La fin des années 90 et débuts 2000 à connu l’essor d’une vague d’un genre nouveau que l’on pourrait nommé comme gothiques industriels. Bien que la saga Matrix était le porte-étendard de ce genre voué à disparaître, car fruit de la mode de l’époque millénium, d’autres sagas de moindre envergure ont elles aussi marquée cette décennie. C’est notamment le cas de la saga Blade. Créé en 1973 chez Marvel Comics, par Marv Wolfman et Gene Colan, Blade était au début un personnage secondaire de la série de comics Tomb of Dracula avant de devenir, par la suite, le rôle principal de plusieurs comics. Bien que le premier Blade, réalisé par Stephen Norrington, ai connu un succès conséquent (plus de 130 millions de dollars au box office) lançant ainsi l’âge des Comic Books Movie, c’est bien le second opus réalisé par Guillermo Del Toro qui a remporté le plus de succès au box office, comme auprès du public. Ce qui fait entrer Blade 2 dans la liste, très sélecte, des films suites surpassant le premier film. Bien que meilleur sur quelques points par rapport à son prédécesseur, Blade 2 est loin d’être sensationnel.

Pour cette suite, Guillermo Del Toro hérite du cahier des charges de la franchise et de son scénariste David S. Goyer. Entre les mains du cinéaste mexicain, la franchise va prendre une direction inattendue abandonnant le ton sombre et premier degré du premier pour revenir au source du personnage du comic book. A savoir une personnalité loquace, vantard et beaucoup plus vulgaire et grossier, inspiré de Shaft et la blaxploitation, mais surtout très proche de l’argot de la rue des années 1970. Mais Del Toro, ne faisant que très rarement dans la demi-mesure, enfonce la porte ouverte à grand coup de tatane pour grossir les traits de Blade en allant dans la surenchère. Certes, cela icônise le personnage par moment, mais bien trop souvent il bascule de l’autre côté de la ligne en le rendant bien trop caricatural. Le sur-jeu habituel testostéroné de Wesley Snipes, ses nombreuses punchlines, et l’aspect cheap de l’ambiance gothique industriel ou techno-gothique (pour reprendre les termes de Guillermo Del Toro) n’arrangent rien à ce constat et fait de Blade 2 (comme les deux autres films de la saga) un objet filmique complètement daté sur cet aspect. 
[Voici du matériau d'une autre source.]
/-
Copyright (c) 2026 the pub-hodgecm-mathlib formalisation cell (harness21).  Prover seat hodgecm-mathlib-F0P3a-p08 (g27): the «BALL SELECTION» slice of the E3a (L2) glue
(letter LH7-p04 (g8) 2026-09-02 17:36:45Z; dealt BY NAME by the E3a∕E3 pen LH3-p04 (g8) 18:02:49Z; consumer = (G1) «glue-PC» LH7-p04 (g9), binder `hSel`).
-/
import Literature.NumberTheory.Rogawski1990.ArchEPAssemblyBall   -- ★ (L2) §1 p852268 (LH7-p04 (g8)): `exists_uniform_radius_pi`; brings ★ E3b `isCompact_range_esymm3_cexp`, `esymm3`
import HarnessLib

/-!
# EP assembly, layer (L2): the BALL SELECTION (one Lebesgue radius `δ` serving the generator radii AND the GT radius at a common centre tuple)

Topic `NumberTheory/Rogawski1990`; namespace `Literature.NumberTheory.Rogawski1990`.  THEOREMS ONLY (no definition, no instance, no notation, no named fact, no `sorry`); kernel lane
`--supports stmt-HodgeConjecture-24833`.  Cell `pub/hodgecm-mathlib` (D-0151), crux H413; HCML «GO 500» road N8-INNER ROAD B «EP road» (dealer LH2-plan (g1)), brick E3 «EP ASSEMBLY =
H-S4′», layer (L2) glue (pen LH3-p04 (g8), carving line 2026-09-02 17:56:25Z): (G1) «glue-PC» (LH7-p04 (g9)) consumes this file's head as its binder `hSel`.
HONEST LABEL: count-neutral plumbing (pure topology); HC_CM is proved only modulo the 7 printed citations (2 remaining: hLiu418 = stmt-HodgeConjecture-24832,
h413 = stmt-HodgeConjecture-24833) until rung 0 closes.

WHAT.  In the ball-by-ball transfer (Rogawski 1990 §14.2 (14.2.1): the transfer is assembled from finitely many local pieces; Bouaziz 1994 §6.2: localisation on the class space)
every ball of the product partition of unity over the definite places `v ∈ D` must sit, at EVERY `v`, inside (r1∕r2) the EP generator's ball `ball (y v) (ε v (y v))` of SOME centre
tuple `y ∈ K^D` (★ E3b §4 `exists_epGenerator_choice`: radius `ε v b > 0` at every centre `b`, no continuity in `b`) and (r3) inside the GT-coupling ball `ball (y v) (ρGT y)` of the SAME
tuple (★ (CP) `exists_coupling`: radius `ρGT y > 0` depending on the whole tuple, again with no continuity).  Since `K` (the one-place elliptic class image, ★ `isCompact_range_esymm3_cexp`)
is compact and the index is finite, ONE radius `δ > 0` works for all centre tuples `ctr ∈ K^D` at once — the Lebesgue number of the sup-metric boxes of radius
`ρ y := ρGT y ⊓ min_v ε v (y v)` (★ (L2) §1 `exists_uniform_radius_pi`; for an empty index the statement is vacuous):
* §1 `exists_ballSelection_of_pseudoMetricSpace` (any pseudo-metric space), `exists_ballSelection` (the lettered head, `ℂ × ℂ × ℂ`, compact `K` as a hypothesis),
  `exists_ballSelection_esymm3` (the (G1) binder `hSel` BY BARE NAME: `K := range (esymm3 ∘ cexp)`, compactness discharged by ★ `isCompact_range_esymm3_cexp`);
* §2 the three CONSUMER COROLLARIES for a partition factor `F v` with `tsupport (F v) ⊆ ball (ctr v) δ`: (c-s2∕hgen) `F v z ≠ 0 → dist z (y v) < ε v (y v)`, (c-weight)
  `tsupport (F v) ⊆ {z | h v z ≠ 0}` whenever `h v ≠ 0` on the generator ball (the input of ★ (L2) §2 `contDiff_weight_of_tsupport_subset`), (c-GT) `F v z ≠ 0 → dist z (y v) < ρGT y`
  (all by `subset_tsupport` ∕ `mem_ball`), one place at a time and over the whole index, and §3 the one-shot package `exists_ballSelection_consequences` (δ, then for every ball datum
  `(ctr, F)` a centre tuple `y` with the three consequences).

## References
* [Rogawski1990] J. D. Rogawski, *Automorphic Representations of Unitary Groups in Three Variables*, Ann. of Math. Stud. 123 (1990), §14.2 (14.2.1) p. 232.
* [Bouaziz1994IntegralesOrbitales] A. Bouaziz, *Intégrales orbitales sur les algèbres de Lie réductives*, Invent. Math. 115 (1994), §6.2 p. 591 (localisation on the class space).
-/

set_option autoImplicit false

open Set Metric Topology Complex

namespace Literature.NumberTheory.Rogawski1990

/-! ## §1 The ball selection -/

section BallSelection

variable {ι : Type*} [Fintype ι] {X : Type*} [PseudoMetricSpace X]

/-- **BALL SELECTION (any pseudo-metric space).**  `K` compact, `ε v b > 0` a radius at every index and centre, `ρGT y > 0` a radius at every centre tuple in `K^ι` (no continuity
assumed for either): there is ONE `δ > 0` such that every tuple `ctr ∈ K^ι` admits a tuple `y ∈ K^ι` with `ball (ctr v) δ ⊆ ball (y v) (ε v (y v))` and `ball (ctr v) δ ⊆ ball (y v) (ρGT y)`
at EVERY index `v` — ★ `exists_uniform_radius_pi` for the radius `y ↦ ρGT y ⊓ min_v ε v (y v)` (empty index: vacuous, `δ := 1`, `y := ctr`).
[cite: Bouaziz1994IntegralesOrbitales, §6.2 p. 591] [cite: Rogawski1990, §14.2 p. 232] -/
theorem exists_ballSelection_of_pseudoMetricSpace {K : Set X} (hK : IsCompact K) (ε : ι → X → ℝ) (hε : ∀ v b, 0 < ε v b)
    (ρGT : (ι → X) → ℝ) (hρ : ∀ y, (∀ v, y v ∈ K) → 0 < ρGT y) :
    ∃ δ : ℝ, 0 < δ ∧ ∀ ctr : ι → X, (∀ v, ctr v ∈ K) →
      ∃ y : ι → X, (∀ v, y v ∈ K) ∧ (∀ v, ball (ctr v) δ ⊆ ball (y v) (ε v (y v))) ∧ ∀ v, ball (ctr v) δ ⊆ ball (y v) (ρGT y) := by
  rcases isEmpty_or_nonempty ι with hι | hι
  · exact ⟨1, one_pos, fun ctr hctr => ⟨ctr, hctr, fun v => isEmptyElim v, fun v => isEmptyElim v⟩⟩
  · -- the combined radius: the GT radius and the least generator radius over the (nonempty, finite) index
    obtain ⟨δ, hδ, hsel⟩ := exists_uniform_radius_pi hK
      (fun y => min (ρGT y) (Finset.univ.inf' Finset.univ_nonempty fun v => ε v (y v)))
      (fun y hy => lt_min (hρ y hy) ((Finset.lt_inf'_iff _).2 fun v _ => hε v (y v)))
    refine ⟨δ, hδ, fun ctr hctr => ?_⟩
    obtain ⟨y, hy, hball⟩ := hsel ctr hctr
    refine ⟨y, hy, fun v => (hball v).trans (ball_subset_ball ?_), fun v => (hball v).trans (ball_subset_ball (min_le_left _ _))⟩
    exact (min_le_right _ _).trans (Finset.inf'_le _ (Finset.mem_univ v))

/-- **BALL SELECTION — THE LETTERED HEAD** (LH7-p04 (g8) 2026-09-02 17:36:45Z, token for token): on the one-place class space `ℂ × ℂ × ℂ`, for a compact `K`, positive generator radii
`ε v b` and a positive GT radius `ρGT y` on `K^ι`, ONE `δ > 0` such that every centre tuple `ctr ∈ K^ι` has a tuple `y ∈ K^ι` whose generator balls AND GT ball contain `ball (ctr v) δ` at
every `v`. [cite: Bouaziz1994IntegralesOrbitales, §6.2 p. 591] [cite: Rogawski1990, §14.2 p. 232] -/
theorem exists_ballSelection {ι : Type*} [Fintype ι] {K : Set (ℂ × ℂ × ℂ)} (hK : IsCompact K) (ε : ι → ℂ × ℂ × ℂ → ℝ) (hε : ∀ v b, 0 < ε v b)
    (ρGT : (ι → ℂ × ℂ × ℂ) → ℝ) (hρ : ∀ y, (∀ v, y v ∈ K) → 0 < ρGT y) :
    ∃ δ, 0 < δ ∧ ∀ ctr : ι → ℂ × ℂ × ℂ, (∀ v, ctr v ∈ K) →
      ∃ y, (∀ v, y v ∈ K) ∧ (∀ v, ball (ctr v) δ ⊆ ball (y v) (ε v (y v))) ∧ ∀ v, ball (ctr v) δ ⊆ ball (y v) (ρGT y) :=
  exists_ballSelection_of_pseudoMetricSpace hK ε hε ρGT hρ

/-- **BALL SELECTION ON THE ELLIPTIC CLASS IMAGE `K = range (esymm3 ∘ cexp)`** — the (G1) binder `hSel` by bare name (compactness by ★ `isCompact_range_esymm3_cexp`).
[cite: Rogawski1990, §3.6 p. 28; §14.2 p. 232] [cite: Bouaziz1994IntegralesOrbitales, §6.2 p. 591] -/
theorem exists_ballSelection_esymm3 {ι : Type*} [Fintype ι] (ε : ι → ℂ × ℂ × ℂ → ℝ) (hε : ∀ v b, 0 < ε v b) (ρGT : (ι → ℂ × ℂ × ℂ) → ℝ)
    (hρ : ∀ y, (∀ v, y v ∈ Set.range fun t : Fin 3 → ℝ => esymm3 fun i => Complex.exp ((t i : ℂ) * I)) → 0 < ρGT y) :
    ∃ δ : ℝ, 0 < δ ∧ ∀ ctr : ι → ℂ × ℂ × ℂ, (∀ v, ctr v ∈ Set.range fun t : Fin 3 → ℝ => esymm3 fun i => Complex.exp ((t i : ℂ) * I)) →
      ∃ y : ι → ℂ × ℂ × ℂ, (∀ v, y v ∈ Set.range fun t : Fin 3 → ℝ => esymm3 fun i => Complex.exp ((t i : ℂ) * I)) ∧
        (∀ v, ball (ctr v) δ ⊆ ball (y v) (ε v (y v))) ∧ ∀ v, ball (ctr v) δ ⊆ ball (y v) (ρGT y) :=
  exists_ballSelection isCompact_range_esymm3_cexp ε hε ρGT hρ

end BallSelection

/-! ## §2 The consumer corollaries (a partition factor supported in a selected ball) -/

section Consequences

variable {X : Type*} [PseudoMetricSpace X] {M : Type*} [Zero M] {N : Type*} [Zero N]

/-- (c-s2∕hgen), one place: a factor `F` with `tsupport F ⊆ ball ctr δ ⊆ ball y r` is non-zero only at distance `< r` from `y`. [cite: Bouaziz1994IntegralesOrbitales, §6.2 p. 591] -/
theorem dist_lt_of_ne_zero_of_tsupport_subset_ball {F : X → M} {ctr y : X} {δ r : ℝ}
    (hF : tsupport F ⊆ ball ctr δ) (hsub : ball ctr δ ⊆ ball y r) : ∀ z, F z ≠ 0 → dist z y < r :=
  fun _ hz => mem_ball.1 (hsub (hF (subset_tsupport F (Function.mem_support.2 hz))))

/-- (c-weight), one place: if `h ≠ 0` on `ball y r` and `tsupport F ⊆ ball ctr δ ⊆ ball y r`, then `tsupport F ⊆ {h ≠ 0}` (the input of ★ `contDiff_weight_of_tsupport_subset`).
[cite: Bouaziz1994IntegralesOrbitales, §6.2 p. 591] -/
theorem tsupport_subset_ne_zero_of_subset_ball {F : X → M} {h : X → N} {ctr y : X} {δ r : ℝ}
    (hF : tsupport F ⊆ ball ctr δ) (hsub : ball ctr δ ⊆ ball y r) (hh : ∀ z, dist z y < r → h z ≠ 0) : tsupport F ⊆ {z | h z ≠ 0} :=
  fun z hz => hh z (mem_ball.1 (hsub (hF hz)))

variable {ι : Type*}

/-- (c-s2∕hgen) over the index: `F v z ≠ 0 → dist z (y v) < ε v (y v)` (the «factor lives in the generator ball» clause of the readings dock). [cite: Bouaziz1994IntegralesOrbitales, §6.2 p. 591] -/
theorem forall_dist_lt_of_ne_zero_of_tsupport_subset_ball {F : ι → X → M} {ctr y : ι → X} {δ : ℝ} {ε : ι → X → ℝ}
    (hF : ∀ v, tsupport (F v) ⊆ ball (ctr v) δ) (hsub : ∀ v, ball (ctr v) δ ⊆ ball (y v) (ε v (y v))) :
    ∀ v z, F v z ≠ 0 → dist z (y v) < ε v (y v) :=
  fun v => dist_lt_of_ne_zero_of_tsupport_subset_ball (hF v) (hsub v)

/-- (c-GT) over the index: `F v z ≠ 0 → dist z (y v) < ρGT y` (the guard of the coupling's transport identity on the GT box). [cite: Bouaziz1994IntegralesOrbitales, §6.2 p. 591] -/
theorem forall_dist_lt_of_ne_zero_of_tsupport_subset_ball_const {F : ι → X → M} {ctr y : ι → X} {δ r : ℝ}
    (hF : ∀ v, tsupport (F v) ⊆ ball (ctr v) δ) (hsub : ∀ v, ball (ctr v) δ ⊆ ball (y v) r) :
    ∀ v z, F v z ≠ 0 → dist z (y v) < r :=
  fun v => dist_lt_of_ne_zero_of_tsupport_subset_ball (hF v) (hsub v)

/-- (c-weight) over the index: `tsupport (F v) ⊆ {z | h v z ≠ 0}` whenever `h v ≠ 0` on the generator ball of `y v`. [cite: Bouaziz1994IntegralesOrbitales, §6.2 p. 591] -/
theorem forall_tsupport_subset_ne_zero_of_subset_ball {F : ι → X → M} {h : ι → X → N} {ctr y : ι → X} {δ : ℝ} {ε : ι → X → ℝ}
    (hF : ∀ v, tsupport (F v) ⊆ ball (ctr v) δ) (hsub : ∀ v, ball (ctr v) δ ⊆ ball (y v) (ε v (y v)))
    (hh : ∀ v z, dist z (y v) < ε v (y v) → h v z ≠ 0) : ∀ v, tsupport (F v) ⊆ {z | h v z ≠ 0} :=
  fun v => tsupport_subset_ne_zero_of_subset_ball (hF v) (hsub v) (hh v)

end Consequences

/-! ## §3 The one-shot package: `δ`, then a centre tuple with the three consequences for every ball datum -/

section Package

variable {ι : Type*} [Fintype ι] {X : Type*} [PseudoMetricSpace X] {M : Type*} [Zero M] {N : Type*} [Zero N]

/-- **BALL SELECTION WITH ITS CONSEQUENCES (any pseudo-metric space).**  ONE `δ > 0` such that for every ball datum `(ctr ∈ K^ι, F)` with `tsupport (F v) ⊆ ball (ctr v) δ` some centre
tuple `y ∈ K^ι` satisfies (c-s2∕hgen) `F v z ≠ 0 → dist z (y v) < ε v (y v)`, (c-GT) `F v z ≠ 0 → dist z (y v) < ρGT y`, and (c-weight) `tsupport (F v) ⊆ {h v ≠ 0}` for every family
`h` non-vanishing on the generator balls of `y`. [cite: Bouaziz1994IntegralesOrbitales, §6.2 p. 591] [cite: Rogawski1990, §14.2 p. 232] -/
theorem exists_ballSelection_consequences {K : Set X} (hK : IsCompact K) (ε : ι → X → ℝ) (hε : ∀ v b, 0 < ε v b)
    (ρGT : (ι → X) → ℝ) (hρ : ∀ y, (∀ v, y v ∈ K) → 0 < ρGT y) :
    ∃ δ : ℝ, 0 < δ ∧ ∀ ctr : ι → X, (∀ v, ctr v ∈ K) → ∀ F : ι → X → M, (∀ v, tsupport (F v) ⊆ ball (ctr v) δ) →
      ∃ y : ι → X, (∀ v, y v ∈ K) ∧ (∀ v z, F v z ≠ 0 → dist z (y v) < ε v (y v)) ∧ (∀ v z, F v z ≠ 0 → dist z (y v) < ρGT y) ∧
        ∀ h : ι → X → N, (∀ v z, dist z (y v) < ε v (y v) → h v z ≠ 0) → ∀ v, tsupport (F v) ⊆ {z | h v z ≠ 0} := by
  obtain ⟨δ, hδ, hsel⟩ := exists_ballSelection_of_pseudoMetricSpace hK ε hε ρGT hρ
  refine ⟨δ, hδ, fun ctr hctr F hF => ?_⟩
  obtain ⟨y, hy, hε', hρ'⟩ := hsel ctr hctr
  exact ⟨y, hy, forall_dist_lt_of_ne_zero_of_tsupport_subset_ball hF hε', forall_dist_lt_of_ne_zero_of_tsupport_subset_ball_const hF hρ',
    fun h hh => forall_tsupport_subset_ne_zero_of_subset_ball hF hε' hh⟩

/-- The same package on the elliptic class image `K = range (esymm3 ∘ cexp)` of `ℂ × ℂ × ℂ` (compactness by ★ `isCompact_range_esymm3_cexp`).
[cite: Rogawski1990, §3.6 p. 28; §14.2 p. 232] [cite: Bouaziz1994IntegralesOrbitales, §6.2 p. 591] -/
theorem exists_ballSelection_consequences_esymm3 (ε : ι → ℂ × ℂ × ℂ → ℝ) (hε : ∀ v b, 0 < ε v b) (ρGT : (ι → ℂ × ℂ × ℂ) → ℝ)
    (hρ : ∀ y, (∀ v, y v ∈ Set.range fun t : Fin 3 → ℝ => esymm3 fun i => Complex.exp ((t i : ℂ) * I)) → 0 < ρGT y) :
    ∃ δ : ℝ, 0 < δ ∧ ∀ ctr : ι → ℂ × ℂ × ℂ, (∀ v, ctr v ∈ Set.range fun t : Fin 3 → ℝ => esymm3 fun i => Complex.exp ((t i : ℂ) * I)) →
      ∀ F : ι → ℂ × ℂ × ℂ → M, (∀ v, tsupport (F v) ⊆ ball (ctr v) δ) →
        ∃ y : ι → ℂ × ℂ × ℂ, (∀ v, y v ∈ Set.range fun t : Fin 3 → ℝ => esymm3 fun i => Complex.exp ((t i : ℂ) * I)) ∧
          (∀ v z, F v z ≠ 0 → dist z (y v) < ε v (y v)) ∧ (∀ v z, F v z ≠ 0 → dist z (y v) < ρGT y) ∧
          ∀ h : ι → ℂ × ℂ × ℂ → N, (∀ v z, dist z (y v) < ε v (y v) → h v z ≠ 0) → ∀ v, tsupport (F v) ⊆ {z | h v z ≠ 0} :=
  exists_ballSelection_consequences isCompact_range_esymm3_cexp ε hε ρGT hρ

end Package

end Literature.NumberTheory.Rogawski1990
En revanche, l’arrivée de Guillermo Del Toro a apporté de nombreux bons points à ce second opus. D’une part on lui doit la création des fameux reapers, qui en plus de leur design bestial qui rappelle quelque peu le Nosfesratu de Murnau et leur système nutritif inspiré des sangsues, apporte un rebondissement mais surtout une profondeur inattendue au récit dans le dernier tiers du métrage au travers de la tragédie familiale des Damaskinos. De plus ce retournement de situation combiné à la relation en Blade et Nyssa (Leonor Varela) vient nuancer le manichéisme de la franchise en y apportant une tonalité shakespearienne. Mais l’énorme point fort d’un réalisateur comme Del Toro c’est qu’il vient littéralement dynamiser la mise en scène du métrage, là ou Stephen Norrington s’efforçait seulement à rendre son action tout juste lisible sans un vrai parti pris artistique. Certes la création de la L-cam facilite l’aisance technique de Blade 2, mais celle-ci ne serait rien sans le talent de Guillermo Del Toro. La plupart des séquences d’actions chorégraphié par Donnie Yen (bien meilleur chorégraphe qu’acteur) sont le fruit d’une remarquable alchimie entre une habile composition graphique des plans, un découpage millimétré et une science du rythme bien loin du surdécoupage d’un actionner lambda. Avec ce film, Guillermo Del Toro impose son style à la franchise en le rendant ainsi plus violents, plus gore mais surtout nettement plus spectaculaire, même si l’on aurait apprécier un traitement beaucoup plus pondéré sur son personnage principal.


Blade 2 est certainement le meilleur film de la franchise grâce à la mise en scène virtuose de Guillermo Del Toro. Mais il aurait été bien meilleur si l’approche de son personnage avait été beaucoup plus mesuré et son approche techno-gothique moins prononcé.